#### [WORK INSTRUCTION]
Beginning with the line containing "((if (s k).u₁" and ending with the last line of the entries below, copy each line exactly and nothing else.

Dataset entries:
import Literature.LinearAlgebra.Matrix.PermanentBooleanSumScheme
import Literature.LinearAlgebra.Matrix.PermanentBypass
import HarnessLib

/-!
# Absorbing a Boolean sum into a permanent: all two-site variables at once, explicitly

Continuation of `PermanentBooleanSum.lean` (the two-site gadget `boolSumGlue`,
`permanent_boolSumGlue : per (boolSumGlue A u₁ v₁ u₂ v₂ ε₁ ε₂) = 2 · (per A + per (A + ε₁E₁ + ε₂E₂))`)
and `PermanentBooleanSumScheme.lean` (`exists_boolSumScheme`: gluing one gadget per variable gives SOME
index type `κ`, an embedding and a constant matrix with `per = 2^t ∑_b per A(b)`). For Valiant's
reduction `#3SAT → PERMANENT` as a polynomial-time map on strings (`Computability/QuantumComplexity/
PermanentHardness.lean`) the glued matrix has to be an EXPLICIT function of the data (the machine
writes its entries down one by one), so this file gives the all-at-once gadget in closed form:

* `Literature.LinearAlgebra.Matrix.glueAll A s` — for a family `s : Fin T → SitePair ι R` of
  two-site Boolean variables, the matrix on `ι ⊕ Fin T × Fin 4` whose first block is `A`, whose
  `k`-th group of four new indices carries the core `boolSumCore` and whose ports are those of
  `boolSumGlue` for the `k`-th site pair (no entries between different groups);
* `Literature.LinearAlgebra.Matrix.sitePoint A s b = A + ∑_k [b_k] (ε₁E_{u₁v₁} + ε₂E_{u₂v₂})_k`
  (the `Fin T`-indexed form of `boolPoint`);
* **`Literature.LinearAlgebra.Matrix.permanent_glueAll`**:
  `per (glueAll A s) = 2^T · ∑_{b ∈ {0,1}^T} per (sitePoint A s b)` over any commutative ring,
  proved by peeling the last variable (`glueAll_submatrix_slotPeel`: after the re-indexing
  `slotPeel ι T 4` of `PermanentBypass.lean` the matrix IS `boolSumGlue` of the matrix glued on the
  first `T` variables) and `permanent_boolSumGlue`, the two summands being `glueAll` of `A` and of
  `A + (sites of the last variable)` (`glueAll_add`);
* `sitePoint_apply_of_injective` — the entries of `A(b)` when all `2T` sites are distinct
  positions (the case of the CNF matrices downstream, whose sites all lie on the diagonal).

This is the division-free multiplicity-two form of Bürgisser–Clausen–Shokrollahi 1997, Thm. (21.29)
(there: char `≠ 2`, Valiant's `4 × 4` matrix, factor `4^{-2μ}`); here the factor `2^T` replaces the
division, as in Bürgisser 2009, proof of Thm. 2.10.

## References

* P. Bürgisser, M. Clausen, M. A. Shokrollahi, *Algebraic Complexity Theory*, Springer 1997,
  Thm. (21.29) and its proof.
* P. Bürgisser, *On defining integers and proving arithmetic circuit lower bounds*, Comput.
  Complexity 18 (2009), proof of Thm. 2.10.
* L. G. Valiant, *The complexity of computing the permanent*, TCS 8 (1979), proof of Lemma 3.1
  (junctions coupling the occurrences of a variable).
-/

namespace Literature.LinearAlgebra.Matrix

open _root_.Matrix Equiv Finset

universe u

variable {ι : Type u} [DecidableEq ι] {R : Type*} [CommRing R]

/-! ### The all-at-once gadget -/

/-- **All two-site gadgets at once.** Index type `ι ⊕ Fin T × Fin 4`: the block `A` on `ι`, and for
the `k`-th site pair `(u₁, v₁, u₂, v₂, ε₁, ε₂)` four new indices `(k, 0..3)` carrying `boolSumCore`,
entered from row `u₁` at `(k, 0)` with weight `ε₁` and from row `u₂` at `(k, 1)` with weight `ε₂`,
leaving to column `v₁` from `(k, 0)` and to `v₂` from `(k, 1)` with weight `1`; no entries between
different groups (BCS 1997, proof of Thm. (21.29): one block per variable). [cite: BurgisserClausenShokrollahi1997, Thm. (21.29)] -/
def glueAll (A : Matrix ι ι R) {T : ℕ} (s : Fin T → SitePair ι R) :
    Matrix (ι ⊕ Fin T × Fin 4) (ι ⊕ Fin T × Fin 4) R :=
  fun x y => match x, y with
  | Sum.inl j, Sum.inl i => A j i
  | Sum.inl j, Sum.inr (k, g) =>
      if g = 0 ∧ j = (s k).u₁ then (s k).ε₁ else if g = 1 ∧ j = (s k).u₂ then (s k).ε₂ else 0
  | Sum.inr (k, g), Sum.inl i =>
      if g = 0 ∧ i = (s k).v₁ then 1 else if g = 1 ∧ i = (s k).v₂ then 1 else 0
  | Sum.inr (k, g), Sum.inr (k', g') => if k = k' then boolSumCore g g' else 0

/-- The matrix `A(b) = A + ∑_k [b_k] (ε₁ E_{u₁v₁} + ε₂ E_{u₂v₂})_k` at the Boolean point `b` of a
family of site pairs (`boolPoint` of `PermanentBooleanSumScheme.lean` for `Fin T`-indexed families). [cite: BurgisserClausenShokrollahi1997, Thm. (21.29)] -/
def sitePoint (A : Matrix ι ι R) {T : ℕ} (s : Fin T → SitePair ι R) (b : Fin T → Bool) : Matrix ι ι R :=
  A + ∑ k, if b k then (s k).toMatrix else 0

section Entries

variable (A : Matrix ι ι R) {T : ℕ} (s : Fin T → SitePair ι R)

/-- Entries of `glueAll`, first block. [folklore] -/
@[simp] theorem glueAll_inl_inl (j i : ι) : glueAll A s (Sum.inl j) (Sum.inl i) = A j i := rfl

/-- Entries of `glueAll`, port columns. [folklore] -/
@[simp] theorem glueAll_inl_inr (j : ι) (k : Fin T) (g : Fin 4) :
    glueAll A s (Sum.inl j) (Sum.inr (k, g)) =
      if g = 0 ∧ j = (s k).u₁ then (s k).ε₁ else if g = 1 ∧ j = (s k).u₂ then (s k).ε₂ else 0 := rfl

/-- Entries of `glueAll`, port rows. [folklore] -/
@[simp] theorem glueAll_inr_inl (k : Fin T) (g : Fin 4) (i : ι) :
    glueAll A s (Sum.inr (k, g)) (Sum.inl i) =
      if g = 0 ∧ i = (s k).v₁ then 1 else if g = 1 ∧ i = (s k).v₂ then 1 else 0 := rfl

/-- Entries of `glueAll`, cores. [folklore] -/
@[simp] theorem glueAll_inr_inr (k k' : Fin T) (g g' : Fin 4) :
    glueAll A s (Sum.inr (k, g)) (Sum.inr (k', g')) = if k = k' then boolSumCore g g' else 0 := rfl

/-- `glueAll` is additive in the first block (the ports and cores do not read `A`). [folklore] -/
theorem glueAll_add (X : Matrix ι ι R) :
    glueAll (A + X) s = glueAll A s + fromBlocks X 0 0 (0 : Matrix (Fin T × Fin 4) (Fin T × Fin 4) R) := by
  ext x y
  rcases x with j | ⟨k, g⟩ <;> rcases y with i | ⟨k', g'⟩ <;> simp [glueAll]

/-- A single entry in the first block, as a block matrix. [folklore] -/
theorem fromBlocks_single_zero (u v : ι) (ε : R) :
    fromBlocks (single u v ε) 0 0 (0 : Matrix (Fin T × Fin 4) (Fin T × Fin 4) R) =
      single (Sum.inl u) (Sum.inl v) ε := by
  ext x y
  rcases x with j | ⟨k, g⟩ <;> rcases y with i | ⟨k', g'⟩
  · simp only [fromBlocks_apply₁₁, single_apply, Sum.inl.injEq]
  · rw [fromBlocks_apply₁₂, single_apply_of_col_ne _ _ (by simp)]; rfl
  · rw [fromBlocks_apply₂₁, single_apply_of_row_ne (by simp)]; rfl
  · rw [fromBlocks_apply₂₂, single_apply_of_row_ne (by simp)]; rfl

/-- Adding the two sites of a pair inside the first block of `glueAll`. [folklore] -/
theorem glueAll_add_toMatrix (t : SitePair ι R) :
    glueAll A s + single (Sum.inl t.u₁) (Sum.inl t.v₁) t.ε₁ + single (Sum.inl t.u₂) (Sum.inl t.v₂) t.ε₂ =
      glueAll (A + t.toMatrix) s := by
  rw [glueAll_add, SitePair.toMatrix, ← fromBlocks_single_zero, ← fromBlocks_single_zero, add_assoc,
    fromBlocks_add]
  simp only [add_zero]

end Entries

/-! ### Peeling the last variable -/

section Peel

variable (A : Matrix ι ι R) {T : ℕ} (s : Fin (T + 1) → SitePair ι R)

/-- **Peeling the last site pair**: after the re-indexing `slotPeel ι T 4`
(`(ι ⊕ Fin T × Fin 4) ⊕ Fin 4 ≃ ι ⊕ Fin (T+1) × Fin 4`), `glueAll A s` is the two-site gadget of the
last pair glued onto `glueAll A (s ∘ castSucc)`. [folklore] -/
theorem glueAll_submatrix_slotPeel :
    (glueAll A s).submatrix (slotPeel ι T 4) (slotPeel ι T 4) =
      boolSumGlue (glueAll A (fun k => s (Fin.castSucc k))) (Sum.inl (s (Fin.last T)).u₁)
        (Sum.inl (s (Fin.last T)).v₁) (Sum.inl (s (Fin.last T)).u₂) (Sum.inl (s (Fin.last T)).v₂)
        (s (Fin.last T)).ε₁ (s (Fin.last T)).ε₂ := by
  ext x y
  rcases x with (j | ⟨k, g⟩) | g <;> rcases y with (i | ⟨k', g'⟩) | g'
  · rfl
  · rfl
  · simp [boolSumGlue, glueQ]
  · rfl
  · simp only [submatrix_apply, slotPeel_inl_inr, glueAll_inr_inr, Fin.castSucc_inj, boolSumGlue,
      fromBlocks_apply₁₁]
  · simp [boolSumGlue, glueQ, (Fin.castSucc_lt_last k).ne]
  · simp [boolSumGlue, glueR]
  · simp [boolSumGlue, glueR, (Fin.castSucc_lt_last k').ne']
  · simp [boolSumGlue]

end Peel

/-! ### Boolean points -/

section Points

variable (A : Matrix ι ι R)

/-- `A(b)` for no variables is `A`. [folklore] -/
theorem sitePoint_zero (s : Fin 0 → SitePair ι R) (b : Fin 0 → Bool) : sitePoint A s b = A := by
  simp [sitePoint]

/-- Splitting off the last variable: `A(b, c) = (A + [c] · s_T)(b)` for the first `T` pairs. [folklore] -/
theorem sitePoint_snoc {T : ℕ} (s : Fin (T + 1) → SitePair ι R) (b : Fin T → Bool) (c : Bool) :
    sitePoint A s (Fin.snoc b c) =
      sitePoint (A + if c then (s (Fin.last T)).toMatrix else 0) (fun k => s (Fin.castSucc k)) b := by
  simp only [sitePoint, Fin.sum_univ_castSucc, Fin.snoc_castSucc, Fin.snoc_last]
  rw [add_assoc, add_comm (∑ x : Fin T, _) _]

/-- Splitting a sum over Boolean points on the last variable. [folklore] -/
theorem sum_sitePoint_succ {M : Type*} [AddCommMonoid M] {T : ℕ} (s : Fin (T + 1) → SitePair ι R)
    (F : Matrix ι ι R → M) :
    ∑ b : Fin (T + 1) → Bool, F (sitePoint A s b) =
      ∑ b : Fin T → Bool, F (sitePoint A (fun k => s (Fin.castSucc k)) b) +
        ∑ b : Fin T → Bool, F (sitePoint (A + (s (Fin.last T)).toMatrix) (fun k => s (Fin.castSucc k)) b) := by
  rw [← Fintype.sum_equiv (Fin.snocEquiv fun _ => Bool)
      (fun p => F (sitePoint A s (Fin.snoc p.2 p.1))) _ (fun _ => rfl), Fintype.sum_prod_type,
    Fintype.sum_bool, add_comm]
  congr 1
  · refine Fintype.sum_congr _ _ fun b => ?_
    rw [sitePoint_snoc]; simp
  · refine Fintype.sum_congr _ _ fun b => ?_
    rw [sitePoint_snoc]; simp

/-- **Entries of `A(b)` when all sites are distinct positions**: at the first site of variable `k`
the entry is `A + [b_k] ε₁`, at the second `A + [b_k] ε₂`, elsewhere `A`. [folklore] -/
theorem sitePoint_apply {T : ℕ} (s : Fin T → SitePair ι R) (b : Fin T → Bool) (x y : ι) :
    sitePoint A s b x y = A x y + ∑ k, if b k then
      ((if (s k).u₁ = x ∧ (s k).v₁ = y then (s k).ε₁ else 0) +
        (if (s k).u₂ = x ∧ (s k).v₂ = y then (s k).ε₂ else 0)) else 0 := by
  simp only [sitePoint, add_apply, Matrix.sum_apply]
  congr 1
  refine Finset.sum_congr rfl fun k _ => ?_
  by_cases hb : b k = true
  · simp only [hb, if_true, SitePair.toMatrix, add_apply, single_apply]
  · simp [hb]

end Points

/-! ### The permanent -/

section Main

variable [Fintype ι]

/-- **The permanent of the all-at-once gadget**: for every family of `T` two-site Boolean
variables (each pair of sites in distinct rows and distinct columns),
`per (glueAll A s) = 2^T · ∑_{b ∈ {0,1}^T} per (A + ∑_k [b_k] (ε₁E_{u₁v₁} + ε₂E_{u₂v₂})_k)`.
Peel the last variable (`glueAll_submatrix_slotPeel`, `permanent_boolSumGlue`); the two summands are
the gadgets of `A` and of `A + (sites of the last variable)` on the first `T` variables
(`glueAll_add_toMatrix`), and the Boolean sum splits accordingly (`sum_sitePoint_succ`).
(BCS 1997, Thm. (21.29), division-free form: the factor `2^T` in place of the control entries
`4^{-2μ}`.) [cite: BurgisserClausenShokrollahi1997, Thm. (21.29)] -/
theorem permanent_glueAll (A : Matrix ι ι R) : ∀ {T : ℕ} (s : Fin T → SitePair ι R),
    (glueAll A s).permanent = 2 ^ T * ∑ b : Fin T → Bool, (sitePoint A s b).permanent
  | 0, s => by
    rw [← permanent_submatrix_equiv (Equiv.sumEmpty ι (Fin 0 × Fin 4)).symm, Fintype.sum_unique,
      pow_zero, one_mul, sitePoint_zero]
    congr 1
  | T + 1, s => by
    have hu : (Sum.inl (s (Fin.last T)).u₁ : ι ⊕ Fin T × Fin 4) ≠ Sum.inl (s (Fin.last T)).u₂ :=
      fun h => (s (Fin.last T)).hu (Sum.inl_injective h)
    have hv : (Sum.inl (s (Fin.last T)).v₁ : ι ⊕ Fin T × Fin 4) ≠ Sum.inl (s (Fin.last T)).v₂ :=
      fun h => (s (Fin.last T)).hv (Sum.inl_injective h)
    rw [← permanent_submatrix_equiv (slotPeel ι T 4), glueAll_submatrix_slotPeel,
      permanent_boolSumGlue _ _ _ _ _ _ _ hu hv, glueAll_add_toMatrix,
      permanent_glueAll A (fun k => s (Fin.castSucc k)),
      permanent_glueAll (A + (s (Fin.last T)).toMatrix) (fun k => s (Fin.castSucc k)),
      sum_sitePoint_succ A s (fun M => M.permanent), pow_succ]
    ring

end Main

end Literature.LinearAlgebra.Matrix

#### [OUTPUT OF THE EXERCISE]
      ((if (s k).u₁ = x ∧ (s k).v₁ = y then (s k).ε₁ else 0) +
        (if (s k).u₂ = x ∧ (s k).v₂ = y then (s k).ε₂ else 0)) else 0 := by
  simp only [sitePoint, add_apply, Matrix.sum_apply]
  congr 1
  refine Finset.sum_congr rfl fun k _ => ?_
  by_cases hb : b k = true
  · simp only [hb, if_true, SitePair.toMatrix, add_apply, single_apply]
  · simp [hb]

end Points

/-! ### The permanent -/

section Main

variable [Fintype ι]

/-- **The permanent of the all-at-once gadget**: for every family of `T` two-site Boolean
variables (each pair of sites in distinct rows and distinct columns),
`per (glueAll A s) = 2^T · ∑_{b ∈ {0,1}^T} per (A + ∑_k [b_k] (ε₁E_{u₁v₁} + ε₂E_{u₂v₂})_k)`.
Peel the last variable (`glueAll_submatrix_slotPeel`, `permanent_boolSumGlue`); the two summands are
the gadgets of `A` and of `A + (sites of the last variable)` on the first `T` variables
(`glueAll_add_toMatrix`), and the Boolean sum splits accordingly (`sum_sitePoint_succ`).
(BCS 1997, Thm. (21.29), division-free form: the factor `2^T` in place of the control entries
`4^{-2μ}`.) [cite: BurgisserClausenShokrollahi1997, Thm. (21.29)] -/
theorem permanent_glueAll (A : Matrix ι ι R) : ∀ {T : ℕ} (s : Fin T → SitePair ι R),
    (glueAll A s).permanent = 2 ^ T * ∑ b : Fin T → Bool, (sitePoint A s b).permanent
  | 0, s => by
    rw [← permanent_submatrix_equiv (Equiv.sumEmpty ι (Fin 0 × Fin 4)).symm, Fintype.sum_unique,
      pow_zero, one_mul, sitePoint_zero]
    congr 1
  | T + 1, s => by
    have hu : (Sum.inl (s (Fin.last T)).u₁ : ι ⊕ Fin T × Fin 4) ≠ Sum.inl (s (Fin.last T)).u₂ :=
      fun h => (s (Fin.last T)).hu (Sum.inl_injective h)
    have hv : (Sum.inl (s (Fin.last T)).v₁ : ι ⊕ Fin T × Fin 4) ≠ Sum.inl (s (Fin.last T)).v₂ :=
      fun h => (s (Fin.last T)).hv (Sum.inl_injective h)
    rw [← permanent_submatrix_equiv (slotPeel ι T 4), glueAll_submatrix_slotPeel,
      permanent_boolSumGlue _ _ _ _ _ _ _ hu hv, glueAll_add_toMatrix,
      permanent_glueAll A (fun k => s (Fin.castSucc k)),
      permanent_glueAll (A + (s (Fin.last T)).toMatrix) (fun k => s (Fin.castSucc k)),
      sum_sitePoint_succ A s (fun M => M.permanent), pow_succ]
    ring

end Main

end Literature.LinearAlgebra.Matrix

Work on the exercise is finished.